/-- **record corollary (finitely many `K_v`-translates)**: for `b ∈ R(dV′, v; rec)` and a compact subgroup `K_v ≤ H(L⁺_v)`, `k : K_v ↦ (u ↦ b (u k))` has finite range.
[cite: BorelJacquet1979, §4.1] [cite: KudlaRallis1994, §1] -/
theorem finite_range_rightTranslate_of_mem_localSWImage_rec (v : HeightOneSpectrum (𝓞 (Fp L))) {b : UnitaryGroup.localPi L (IsCMField.complexConj L) (n + n) (hermD L e dV hdV dW hdW) v → ℂ}
    (hb : b ∈
      localSWImage L e dV hdV dW hdW eW e' dV' hdV' v ((finSplittings L e' dV hdV hdV0 (tensorFrame L dW eW dV') (tensorFrame_real L dW hdW eW dV' hdV') (tensorFrame_ne_zero L dW eW dV' hdW0 hdV'0) χb (borelPlaceMeasure L) (cmFinLocalFamily L e' dV hdV hdV0 (tensorFrame L dW eW dV') (tensorFrame_real L dW hdW eW dV' hdV') (tensorFrame_ne_zero L dW eW dV' hdW0 hdV'0) χb hχbs (borelPlaceMeasure L))).s v)
        ⟨(ratSpLoc (Fp L) (n' + n') (gramD L e' dV hdV (tensorFrame L dW eW dV') (tensorFrame_real L dW hdW eW dV' hdV'))
              (isUnit_det_gramD L e' dV hdV hdV0 (tensorFrame L dW eW dV') (tensorFrame_real L dW hdW eW dV' hdV') (tensorFrame_ne_zero L dW eW dV' hdW0 hdV'0)) v (deltaD L),
            deltaImpl L e' dV hdV hdV0 (tensorFrame L dW eW dV') (tensorFrame_real L dW hdW eW dV' hdV') (tensorFrame_ne_zero L dW eW dV' hdW0 hdV'0) χb (borelPlaceMeasure L) (cmFinLocalFamily L e' dV hdV hdV0 (tensorFrame L dW eW dV') (tensorFrame_real L dW hdW eW dV' hdV') (tensorFrame_ne_zero L dW eW dV' hdW0 hdV'0) χb hχbs (borelPlaceMeasure L)) v),
          deltaPair_mem_localMp L e' dV hdV hdV0 (tensorFrame L dW eW dV') (tensorFrame_real L dW hdW eW dV' hdV') (tensorFrame_ne_zero L dW eW dV' hdW0 hdV'0) χb (borelPlaceMeasure L) (cmFinLocalFamily L e' dV hdV hdV0 (tensorFrame L dW eW dV') (tensorFrame_real L dW hdW eW dV' hdV') (tensorFrame_ne_zero L dW eW dV' hdW0 hdV'0) χb hχbs (borelPlaceMeasure L)) v⟩)
    (Kv : Subgroup (UnitaryGroup.localPi L (IsCMField.complexConj L) (n + n) (hermD L e dV hdV dW hdW) v))
    (hKv : IsCompact (Kv : Set (UnitaryGroup.localPi L (IsCMField.complexConj L) (n + n) (hermD L e dV hdV dW hdW) v))) :
    (Set.range fun k : Kv => fun u : UnitaryGroup.localPi L (IsCMField.complexConj L) (n + n) (hermD L e dV hdV dW hdW) v =>
        b (u * (k : UnitaryGroup.localPi L (IsCMField.complexConj L) (n + n) (hermD L e dV hdV dW hdW) v))).Finite :=
  finite_range_rightTranslate_of_mem_localSWImage L e dV hdV dW hdW eW e' dV' hdV' v _ (isSmooth_finSplittings_rec L dV hdV hdV0 dW hdW hdW0 eW e' dV' hdV' hdV'0 hχbs v) _ hb Kv hKv
import Summits.HubbardSuperconductivity.HubbardSuperconductivity.Theorems.AnisotropyChordTransferFibre3FinXBSym

/-!
# Route `AnisotropyChord` / H0 rotor rung: FIN combined (rows `N₁` + C) certificate at `L = 19` — cell facts, part `cb`

Kernel facts `xbcCellAny 19 (49/50) 20 la lb (c, bn) = true` (via the symmetric-table evaluator `xbcCellAnyW` of `…FinXBSym`: `rw [← xbcCellAnyW_eq]; decide +kernel`, zero data) for 1 λ-cells of the per-`L` cover
(`…FinXCCover.xbcCheck`; cell design: p3 g6 (g5 generator) scratch `xbc_design.py`, mirrors `xb_mirror.py`/`xc_mirror.py`); assembled in `…FinXBCNineteen`.
Prover seat `hubbard-h0-rotor-p3` g5; helper for piece A = stmt-HubbardSuperconductivity-23918 of rung 19089 (`--supports`, helper class).
WHAT THIS IS NOT: nothing here proves superconductivity in the Hubbard model (rotor TARGET as worded stays FALSE, g15 verdict); kernel facts for the FIN certificate of two hypotheses (rows `N₁`, C) of ONE conditional reduction.  Tree imports only; no sorry, no new axioms.
-/

set_option linter.dupNamespace false

namespace Summit.HubbardSuperconductivity.HubbardSuperconductivity.Theorems.AnisotropyChord.Transfer.Fibre3

namespace FinXB

set_option maxHeartbeats 4000000 in
/-- kernel fact: cell 93 at `L = 19` (certified, c = (11/20 : ℚ), b = 15/20). [folklore] -/
theorem xbc19_93 : xbcCellAny 19 (49/50 : ℚ) 20 1516451315957449 1554362598856386 ((11/20 : ℚ), (15 : ℕ)) = true := by
  rw [← xbcCellAnyW_eq]
  decide +kernel

end FinXB

end Summit.HubbardSuperconductivity.HubbardSuperconductivity.Theorems.AnisotropyChord.Transfer.Fibre3
import Summits.NavierStokesRegularity.FluidComputer.ForcedModesWitness
import HarnessLib

/-!
# Forced modes of the symmetric column, II: the complete list

HONEST FRAMING (cell `pub-fluidc`, verbatim): *low prior, high value-of-information experiment on Tao's
machine paradigm; NOT a claim that NS blows up.* Nothing here concerns the Navier–Stokes PDE beyond the
Galerkin-truncated ODE system both engines of the cell integrate.

With the witness families of part I (`ForcedModesWitness`: `swirlW`, `polW`, glide phase `(−1)^{nj}`) and the
companions `SublatticeSupport` (p213261), `DihedralSector` (p214574), `DihedralSectorSharp` (p214969):

* `free_of_offplane` — every sublattice wavevector `k` with `m ∣ k₂ ≠ 0` off the vertical axis carries a non-zero
  coefficient of some field fixed by `T`, `G_a`, `S_a`, `R` (`a = nπ/m`; the poloidal witness if `n j` is even,
  the swirl witness if it is odd, `k₂ = m j`).
* `forced_iff` — THE CLASSIFICATION: for `m ≥ 1`, `a = nπ/m` and any `k ∈ ℤ³`,
  "every real incompressible field fixed by `T`, `G_a`, `S_a`, `R` has `û(k) = 0`" holds IF AND ONLY IF
  `m ∤ k₂ ∨ (k₀ = 0 ∧ k₁ = 0) ∨ (k₂ = 0 ∧ k₀ k₁ (k₀² − k₁²) = 0)`; `forced_modes_empty` is the dynamic reading of
  the easy direction (persistence along unforced Galerkin solutions on symmetric masks, from the companions).
* `forced_iff_seeded` — the same for the SEEDED members (`eps_pol > 0`), whose poloidal seed breaks `G_a`
  (certificate F4) and keeps `T`, `S_a`, `R`: the forced set is `m ∤ k₂ ∨ (k₀ = 0 ∧ k₁ = 0)` only — the `z`-mean
  swirl witness `zswirl N = i 1_K (−k₁, k₀, 0)` frees every mirror line, so no shell `|k| ≥ 1` is dead;
  `forced_modes_empty_seeded` is its dynamic reading.

Reading for the engines (information, not a claim about any run): the forced set is EXACTLY the list of
modes an exactly symmetric integration keeps at zero (usable as symmetry diagnostics at every shell); every
other sublattice mode may legitimately carry energy, so content there is never by itself a symmetry defect.
NOT claimed: anything about round-off, anything dynamical beyond persistence of symmetry, anything for glide
offsets `a ∉ (π/m)ℤ` (there `G_a² = T_{2a}` is an extra vertical translation and the forced set is larger).
0 sorry, 0 named facts (D-0026). [folklore]
-/

noncomputable section

namespace Summit.NavierStokesRegularity.FluidComputer.ForcedModes

open Literature.Analysis.FluidPDE.FluidComputer
open Literature.Analysis.FluidPDE.FluidComputer.ShellTransfer
open Complex
open DihedralSectorSharp

/-! ## Every off-plane sublattice mode off the axis is free -/

/-- **FREE OFF-PLANE MODES.** For `m ≥ 1`, a glide offset `a = nπ/m` and a wavevector `k` with `m ∣ k₂ ≠ 0`
off the vertical axis, some real incompressible field fixed by `T`, `G_a`, `S_a` and the quarter turn has a
non-zero coefficient at `k` (the poloidal witness if `n j` is even, the swirl witness if it is odd, where
`k₂ = m j`). [folklore] -/
theorem free_of_offplane {m : ℕ} (hm : m ≠ 0) (n : ℤ) {k : Fin 3 → ℤ} (hdvd : (m : ℤ) ∣ k 2)
    (hk2 : k 2 ≠ 0) (hoff : ¬ (k 0 = 0 ∧ k 1 = 0)) :
    ∃ W : FourierVelocity, translate (vertical (2 * Real.pi / m)) W = W ∧
      reflX.sg (vertical (n * Real.pi / m)) W = W ∧ reflZ.sg (vertical (n * Real.pi / m)) W = W ∧
      rotZ.act W = W ∧ W.coeff k ≠ 0 := by
  obtain ⟨j, hj⟩ := hdvd
  have hc : k 2 ^ 2 = ((m : ℤ) * j) ^ 2 := by rw [hj]
  rcases Int.even_or_odd (n * j) with he | ho
  · refine ⟨polW (k 2 ^ 2) (k 0 ^ 2 + k 1 ^ 2), ?_, ?_, ?_, rotZ_act_polW _ _, polW_coeff_ne_zero hk2 hoff⟩
    · rw [hc]; exact translate_period_polW hm j _
    · rw [hc]; exact reflX_sg_polW hm he _
    · rw [hc]; exact reflZ_sg_polW hm he _
  · refine ⟨swirlW (k 2 ^ 2) (k 0 ^ 2 + k 1 ^ 2), ?_, ?_, ?_, rotZ_act_swirlW _ _,
      swirlW_coeff_ne_zero hk2 hoff⟩
    · rw [hc]; exact translate_period_swirlW hm j _
    · rw [hc]; exact reflX_sg_swirlW hm ho _
    · rw [hc]; exact reflZ_sg_swirlW hm ho _

/-! ## The classification -/

/-- **FORCED MODES — THE COMPLETE LIST.** For `m ≥ 1`, a commensurate glide offset `a = nπ/m` (`n : ℤ`) and
any wavevector `k ∈ ℤ³`: every real incompressible Fourier coefficient field fixed by the one-period vertical
translation `T`, the glides `G_a = T_a ∘ (x ↦ -x)`, `S_a = T_a ∘ (z ↦ -z)` and the quarter turn vanishes at
`k` IF AND ONLY IF `k` is off the sublattice (`m ∤ k₂`), on the vertical axis (`k₀ = k₁ = 0`), or on a mirror
line of the `z`-mean plane (`k₂ = 0`, `k₀ k₁ (k₀² − k₁²) = 0`). [folklore] -/
theorem forced_iff {m : ℕ} (hm : m ≠ 0) (n : ℤ) (k : Fin 3 → ℤ) :
    (∀ W : FourierVelocity, translate (vertical (2 * Real.pi / m)) W = W →
        reflX.sg (vertical (n * Real.pi / m)) W = W → reflZ.sg (vertical (n * Real.pi / m)) W = W →
        rotZ.act W = W → W.coeff k = 0) ↔
      (¬ (m : ℤ) ∣ k 2 ∨ (k 0 = 0 ∧ k 1 = 0) ∨ (k 2 = 0 ∧ k 0 * k 1 * (k 0 ^ 2 - k 1 ^ 2) = 0)) := by
  constructor
  · intro h
    by_contra hnot
    push Not at hnot
    obtain ⟨hdvd, hoff, hplane⟩ := hnot
    by_cases hk2 : k 2 = 0
    · exact witness_coeff_ne_zero hk2 (hplane hk2)
        (h _ (translate_vertical_witness _ _) (reflX_sg_witness _ _) (reflZ_sg_witness _ _)
          (rotZ_act_witness _))
    · have hoff' : ¬ (k 0 = 0 ∧ k 1 = 0) := fun h01 => hoff h01.1 h01.2
      obtain ⟨W, hT, hX, hZ, hR, hW⟩ := free_of_offplane hm n hdvd hk2 hoff'
      exact hW (h W hT hX hZ hR)
  · rintro (hnd | ⟨hk0, hk1⟩ | ⟨hk2, hline⟩) W hT hX hZ hR
    · exact SublatticeSupport.coeff_eq_zero_of_periodic hm hT hnd
    · exact coeff_eq_zero_of_horizontal_mean hZ hR hk0 hk1
    · exact DihedralSector.coeff_eq_zero_of_mirror_line hX hZ hR hk2 ((mirrorLine_iff k).mp hline)

/-- **THE FORCED SET IS EMPTY AT ALL TIMES** (the easy direction, read dynamically; assembled from
`SublatticeSupport`, `DihedralSectorSharp` and `DihedralSector`). Along an unforced Galerkin solution (any `ν`,
any pressure multiplier) on a mode set closed under the three point operations, whose datum at one time is
fixed by `T`, `G_a`, `S_a` and the quarter turn, every wavevector of the forced set carries zero coefficient
and zero modal energy at every time. [folklore] -/
theorem forced_modes_empty {U : ℝ → FourierVelocity} {S : Finset (Fin 3 → ℤ)} {ν : ℝ}
    {c : ℝ → (Fin 3 → ℤ) → ℂ} (hU : IsGalerkinSolution U S ν c fun _ _ _ => 0) (hs : IsSupportedOn U S)
    (hX : ∀ p ∈ S, reflX.invK p ∈ S) (hX' : ∀ p ∈ S, reflX.actK p ∈ S)
    (hZ : ∀ p ∈ S, reflZ.invK p ∈ S) (hZ' : ∀ p ∈ S, reflZ.actK p ∈ S)
    (hRi : ∀ p ∈ S, rotZ.invK p ∈ S) (hRa : ∀ p ∈ S, rotZ.actK p ∈ S)
    {m : ℕ} (hm : m ≠ 0) {a t₀ : ℝ} (hT : translate (vertical (2 * Real.pi / m)) (U t₀) = U t₀)
    (hG : reflX.sg (vertical a) (U t₀) = U t₀) (hSz : reflZ.sg (vertical a) (U t₀) = U t₀)
    (hR : rotZ.act (U t₀) = U t₀) (t : ℝ) {k : Fin 3 → ℤ}
    (hk : ¬ (m : ℤ) ∣ k 2 ∨ (k 0 = 0 ∧ k 1 = 0) ∨ (k 2 = 0 ∧ k 0 * k 1 * (k 0 ^ 2 - k 1 ^ 2) = 0)) :
    (U t).coeff k = 0 ∧ modalEnergy (U t) k = 0 := by
  rcases hk with hnd | ⟨hk0, hk1⟩ | ⟨hk2, hline⟩
  · exact ⟨SublatticeSupport.coeff_eq_zero_persists hU hs hm hT t hnd,
      SublatticeSupport.modalEnergy_eq_zero_persists hU hs hm hT t hnd⟩
  · exact horizontal_mean_empty hU hs hZ hZ' hRi hRa hSz hR t hk0 hk1
  · exact DihedralSector.mirror_lines_empty hU hs hX hX' hZ hZ' hRi hRa hG hSz hR t hk2
      ((mirrorLine_iff k).mp hline)

/-! ## Without the vertical mirror: the seeded members (`eps_pol > 0`)

The poloidal seed of the cell's `houluo` family is exactly the `G`-odd component of the datum (certificate F4,
`code/gadgets/tests/houluo_lowshell_cert_j091074.md`): the seeded members keep `T`, `S_a` and the quarter turn but NOT
`G_a`. For that smaller group the `z`-mean mirror lines are no longer forced — the `z`-mean swirl field below is a
witness on every circle — and the forced set shrinks to `{m ∤ k₂} ∪ {axis}`: no shell `|k| ≥ 1` is dead. -/

/-- `1_K` for the circle `K = {k₂ = 0, k₀² + k₁² = N}`. [folklore] -/
def oneK (N : ℤ) (k : Fin 3 → ℤ) : ℤ := if k 2 = 0 ∧ k 0 ^ 2 + k 1 ^ 2 = N then 1 else 0

/-- `1_K` on the circle. [folklore] -/
theorem oneK_of_mem {N : ℤ} {k : Fin 3 → ℤ} (h : k 2 = 0 ∧ k 0 ^ 2 + k 1 ^ 2 = N) : oneK N k = 1 := if_pos h

/-- `1_K` off the circle. [folklore] -/
theorem oneK_of_not_mem {N : ℤ} {k : Fin 3 → ℤ} (h : ¬ (k 2 = 0 ∧ k 0 ^ 2 + k 1 ^ 2 = N)) : oneK N k = 0 :=
  if_neg h

/-- `1_K` vanishes off the `z`-mean plane. [folklore] -/
theorem oneK_of_ne {N : ℤ} {k : Fin 3 → ℤ} (h : k 2 ≠ 0) : oneK N k = 0 := oneK_of_not_mem fun h' => h h'.1

/-- `1_K(-k) = 1_K(k)`. [folklore] -/
theorem oneK_neg (N : ℤ) (k : Fin 3 → ℤ) : oneK N (-k) = oneK N k := by
  by_cases h : k 2 = 0 ∧ k 0 ^ 2 + k 1 ^ 2 = N
  · have h' : (-k) 2 = 0 ∧ (-k) 0 ^ 2 + (-k) 1 ^ 2 = N := by
      simpa only [Pi.neg_apply, neg_eq_zero, neg_sq] using h
    rw [oneK_of_mem h, oneK_of_mem h']
  · have h' : ¬ ((-k) 2 = 0 ∧ (-k) 0 ^ 2 + (-k) 1 ^ 2 = N) := by
      simpa only [Pi.neg_apply, neg_eq_zero, neg_sq] using h
    rw [oneK_of_not_mem h, oneK_of_not_mem h']

/-- `1_K(k₁, -k₀, k₂) = 1_K(k)`. [folklore] -/
theorem oneK_rotZ (N : ℤ) (k : Fin 3 → ℤ) : oneK N ![k 1, -k 0, k 2] = oneK N k := by
  by_cases h : k 2 = 0 ∧ k 0 ^ 2 + k 1 ^ 2 = N
  · have h' : (![k 1, -k 0, k 2] : Fin 3 → ℤ) 2 = 0 ∧
        (![k 1, -k 0, k 2] : Fin 3 → ℤ) 0 ^ 2 + (![k 1, -k 0, k 2] : Fin 3 → ℤ) 1 ^ 2 = N := by
      refine ⟨by simp [h.1], ?_⟩
      simp only [Matrix.cons_val_zero, Matrix.cons_val_one, neg_sq]; linarith [h.2]
    rw [oneK_of_mem h, oneK_of_mem h']
  · have h' : ¬ ((![k 1, -k 0, k 2] : Fin 3 → ℤ) 2 = 0 ∧
        (![k 1, -k 0, k 2] : Fin 3 → ℤ) 0 ^ 2 + (![k 1, -k 0, k 2] : Fin 3 → ℤ) 1 ^ 2 = N) := by
      rintro ⟨h2, hN⟩
      refine h ⟨by simpa using h2, ?_⟩
      simp only [Matrix.cons_val_zero, Matrix.cons_val_one, neg_sq] at hN; linarith
    rw [oneK_of_not_mem h, oneK_of_not_mem h']

/-- `1_K(k₀, k₁, -k₂) = 1_K(k)`. [folklore] -/
theorem oneK_reflZ (N : ℤ) (k : Fin 3 → ℤ) : oneK N ![k 0, k 1, -k 2] = oneK N k := by
  by_cases h : k 2 = 0 ∧ k 0 ^ 2 + k 1 ^ 2 = N
  · have h' : (![k 0, k 1, -k 2] : Fin 3 → ℤ) 2 = 0 ∧
        (![k 0, k 1, -k 2] : Fin 3 → ℤ) 0 ^ 2 + (![k 0, k 1, -k 2] : Fin 3 → ℤ) 1 ^ 2 = N :=
      ⟨by simp [h.1], by simpa using h.2⟩
    rw [oneK_of_mem h, oneK_of_mem h']
  · have h' : ¬ ((![k 0, k 1, -k 2] : Fin 3 → ℤ) 2 = 0 ∧
        (![k 0, k 1, -k 2] : Fin 3 → ℤ) 0 ^ 2 + (![k 0, k 1, -k 2] : Fin 3 → ℤ) 1 ^ 2 = N) := by
      rintro ⟨h2, hN⟩
      exact h ⟨by simpa using h2, by simpa using hN⟩
    rw [oneK_of_not_mem h, oneK_of_not_mem h']

/-- **The `z`-mean swirl witness** `û(k) = i 1_K(k) (−k₁, k₀, 0)`: horizontal, incompressible, `z`-independent,
reversed by `x ↦ -x` (it is `G`-odd) but fixed by `z ↦ -z` and the quarter turn. [folklore] -/
def zswirl (N : ℤ) : FourierVelocity where
  coeff k := ![-(I * (((k 1 * oneK N k : ℤ)) : ℂ)), I * (((k 0 * oneK N k : ℤ)) : ℂ), 0]
  reality k i := by
    fin_cases i
    · simp [oneK_neg]
    · simp [oneK_neg]
    · simp
  divFree k := by
    simp [Fin.sum_univ_three]; ring

/-- `û₀ = -i k₁ 1_K`. [folklore] -/
@[simp] theorem zswirl_coeff_zero (N : ℤ) (k : Fin 3 → ℤ) :
    (zswirl N).coeff k 0 = -(I * (((k 1 * oneK N k : ℤ)) : ℂ)) := rfl

/-- `û₁ = i k₀ 1_K`. [folklore] -/
@[simp] theorem zswirl_coeff_one (N : ℤ) (k : Fin 3 → ℤ) :
    (zswirl N).coeff k 1 = I * (((k 0 * oneK N k : ℤ)) : ℂ) := rfl

/-- `û₂ = 0`. [folklore] -/
@[simp] theorem zswirl_coeff_two (N : ℤ) (k : Fin 3 → ℤ) : (zswirl N).coeff k 2 = 0 := rfl

/-- The quarter turn fixes the `z`-mean swirl witness. [folklore] -/
theorem rotZ_act_zswirl (N : ℤ) : rotZ.act (zswirl N) = zswirl N := by
  apply TaylorGreenHat.fourierVelocity_ext
  funext k j
  rw [LatticeIsometry.act_coeff, rotZ_invK]
  unfold rotZ
  fin_cases j <;> simp [Fin.sum_univ_three, oneK_rotZ]

/-- The plain reflection `z ↦ -z` fixes the `z`-mean swirl witness. [folklore] -/
theorem reflZ_act_zswirl (N : ℤ) : reflZ.act (zswirl N) = zswirl N := by
  apply TaylorGreenHat.fourierVelocity_ext
  funext k j
  rw [LatticeIsometry.act_coeff, reflZ_invK]
  unfold reflZ
  fin_cases j <;> simp [Fin.sum_univ_three, oneK_reflZ]

/-- Every vertical translation fixes the `z`-mean swirl witness. [folklore] -/
theorem translate_vertical_zswirl (N : ℤ) (d : ℝ) : translate (vertical d) (zswirl N) = zswirl N := by
  apply TaylorGreenHat.fourierVelocity_ext
  funext k j
  rw [translate_coeff]
  by_cases hk2 : k 2 = 0
  · rw [DihedralSector.phase_vertical_of_zmean d hk2, one_mul]
  · fin_cases j <;> simp [oneK_of_ne hk2]

/-- Hence `S_a` fixes it for every `a`. [folklore] -/
theorem reflZ_sg_zswirl (N : ℤ) (a : ℝ) : reflZ.sg (vertical a) (zswirl N) = zswirl N := by
  rw [LatticeIsometry.sg_def, reflZ_act_zswirl, translate_vertical_zswirl]

/-- **Off the vertical axis the `z`-mean swirl witness does not vanish** — mirror lines included. [folklore] -/
theorem zswirl_coeff_ne_zero {k : Fin 3 → ℤ} (hk2 : k 2 = 0) (hoff : ¬ (k 0 = 0 ∧ k 1 = 0)) :
    (zswirl (k 0 ^ 2 + k 1 ^ 2)).coeff k ≠ 0 := by
  have h1 : oneK (k 0 ^ 2 + k 1 ^ 2) k = 1 := oneK_of_mem ⟨hk2, rfl⟩
  intro h
  by_cases hk1 : k 1 = 0
  · have hk0 : k 0 ≠ 0 := fun h0 => hoff ⟨h0, hk1⟩
    have e : (zswirl (k 0 ^ 2 + k 1 ^ 2)).coeff k 1 = 0 := by rw [h]; rfl
    rw [zswirl_coeff_one, h1, mul_one] at e
    have hk0C : ((k 0 : ℤ) : ℂ) ≠ 0 := by exact_mod_cast hk0
    exact mul_ne_zero I_ne_zero hk0C e
  · have e : (zswirl (k 0 ^ 2 + k 1 ^ 2)).coeff k 0 = 0 := by rw [h]; rfl
    rw [zswirl_coeff_zero, h1, mul_one, neg_eq_zero] at e
    have hk1C : ((k 1 : ℤ) : ℂ) ≠ 0 := by exact_mod_cast hk1
    exact mul_ne_zero I_ne_zero hk1C e

/-- **FORCED MODES WITHOUT THE VERTICAL MIRROR** (the seeded members). For `m ≥ 1`, `a = nπ/m` and any `k`:
every real incompressible field fixed by `T`, `S_a` and the quarter turn vanishes at `k` IF AND ONLY IF
`m ∤ k₂` or `k` is on the vertical axis. In particular no `z`-mean mirror line is forced and no shell is dead.
[folklore] -/
theorem forced_iff_seeded {m : ℕ} (hm : m ≠ 0) (n : ℤ) (k : Fin 3 → ℤ) :
    (∀ W : FourierVelocity, translate (vertical (2 * Real.pi / m)) W = W →
        reflZ.sg (vertical (n * Real.pi / m)) W = W → rotZ.act W = W → W.coeff k = 0) ↔
      (¬ (m : ℤ) ∣ k 2 ∨ (k 0 = 0 ∧ k 1 = 0)) := by
  constructor
  · intro h
    by_contra hnot
    push Not at hnot
    obtain ⟨hdvd, hoff⟩ := hnot
    have hoff' : ¬ (k 0 = 0 ∧ k 1 = 0) := fun h01 => hoff h01.1 h01.2
    by_cases hk2 : k 2 = 0
    · exact zswirl_coeff_ne_zero hk2 hoff'
        (h _ (translate_vertical_zswirl _ _) (reflZ_sg_zswirl _ _) (rotZ_act_zswirl _))
    · obtain ⟨W, hT, -, hZ, hR, hW⟩ := free_of_offplane hm n hdvd hk2 hoff'
      exact hW (h W hT hZ hR)
  · rintro (hnd | ⟨hk0, hk1⟩) W hT hZ hR
    · exact SublatticeSupport.coeff_eq_zero_of_periodic hm hT hnd
    · exact coeff_eq_zero_of_horizontal_mean hZ hR hk0 hk1

/-- … and its dynamic reading: along an unforced Galerkin solution on a mask closed under `z ↦ -z` and the
quarter turn, whose datum is fixed by `T`, `S_a` and the quarter turn, the off-sublattice modes and the vertical
axis are empty at every time. [folklore] -/
theorem forced_modes_empty_seeded {U : ℝ → FourierVelocity} {S : Finset (Fin 3 → ℤ)} {ν : ℝ}
    {c : ℝ → (Fin 3 → ℤ) → ℂ} (hU : IsGalerkinSolution U S ν c fun _ _ _ => 0) (hs : IsSupportedOn U S)
    (hZ : ∀ p ∈ S, reflZ.invK p ∈ S) (hZ' : ∀ p ∈ S, reflZ.actK p ∈ S)
    (hRi : ∀ p ∈ S, rotZ.invK p ∈ S) (hRa : ∀ p ∈ S, rotZ.actK p ∈ S)
    {m : ℕ} (hm : m ≠ 0) {a t₀ : ℝ} (hT : translate (vertical (2 * Real.pi / m)) (U t₀) = U t₀)
    (hSz : reflZ.sg (vertical a) (U t₀) = U t₀) (hR : rotZ.act (U t₀) = U t₀) (t : ℝ) {k : Fin 3 → ℤ}
    (hk : ¬ (m : ℤ) ∣ k 2 ∨ (k 0 = 0 ∧ k 1 = 0)) : (U t).coeff k = 0 ∧ modalEnergy (U t) k = 0 := by
  rcases hk with hnd | ⟨hk0, hk1⟩
  · exact ⟨SublatticeSupport.coeff_eq_zero_persists hU hs hm hT t hnd,
      SublatticeSupport.modalEnergy_eq_zero_persists hU hs hm hT t hnd⟩
  · exact horizontal_mean_empty hU hs hZ hZ' hRi hRa hSz hR t hk0 hk1

end Summit.NavierStokesRegularity.FluidComputer.ForcedModes

end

TASK. Report all lines in the listing above that contain the word "whose".

OUTPUT OF THE EXERCISE.
* `forced_iff_seeded` — the same for the SEEDED members (`eps_pol > 0`), whose poloidal seed breaks `G_a`
any pressure multiplier) on a mode set closed under the three point operations, whose datum at one time is
quarter turn, whose datum is fixed by `T`, `S_a` and the quarter turn, the off-sublattice modes and the vertical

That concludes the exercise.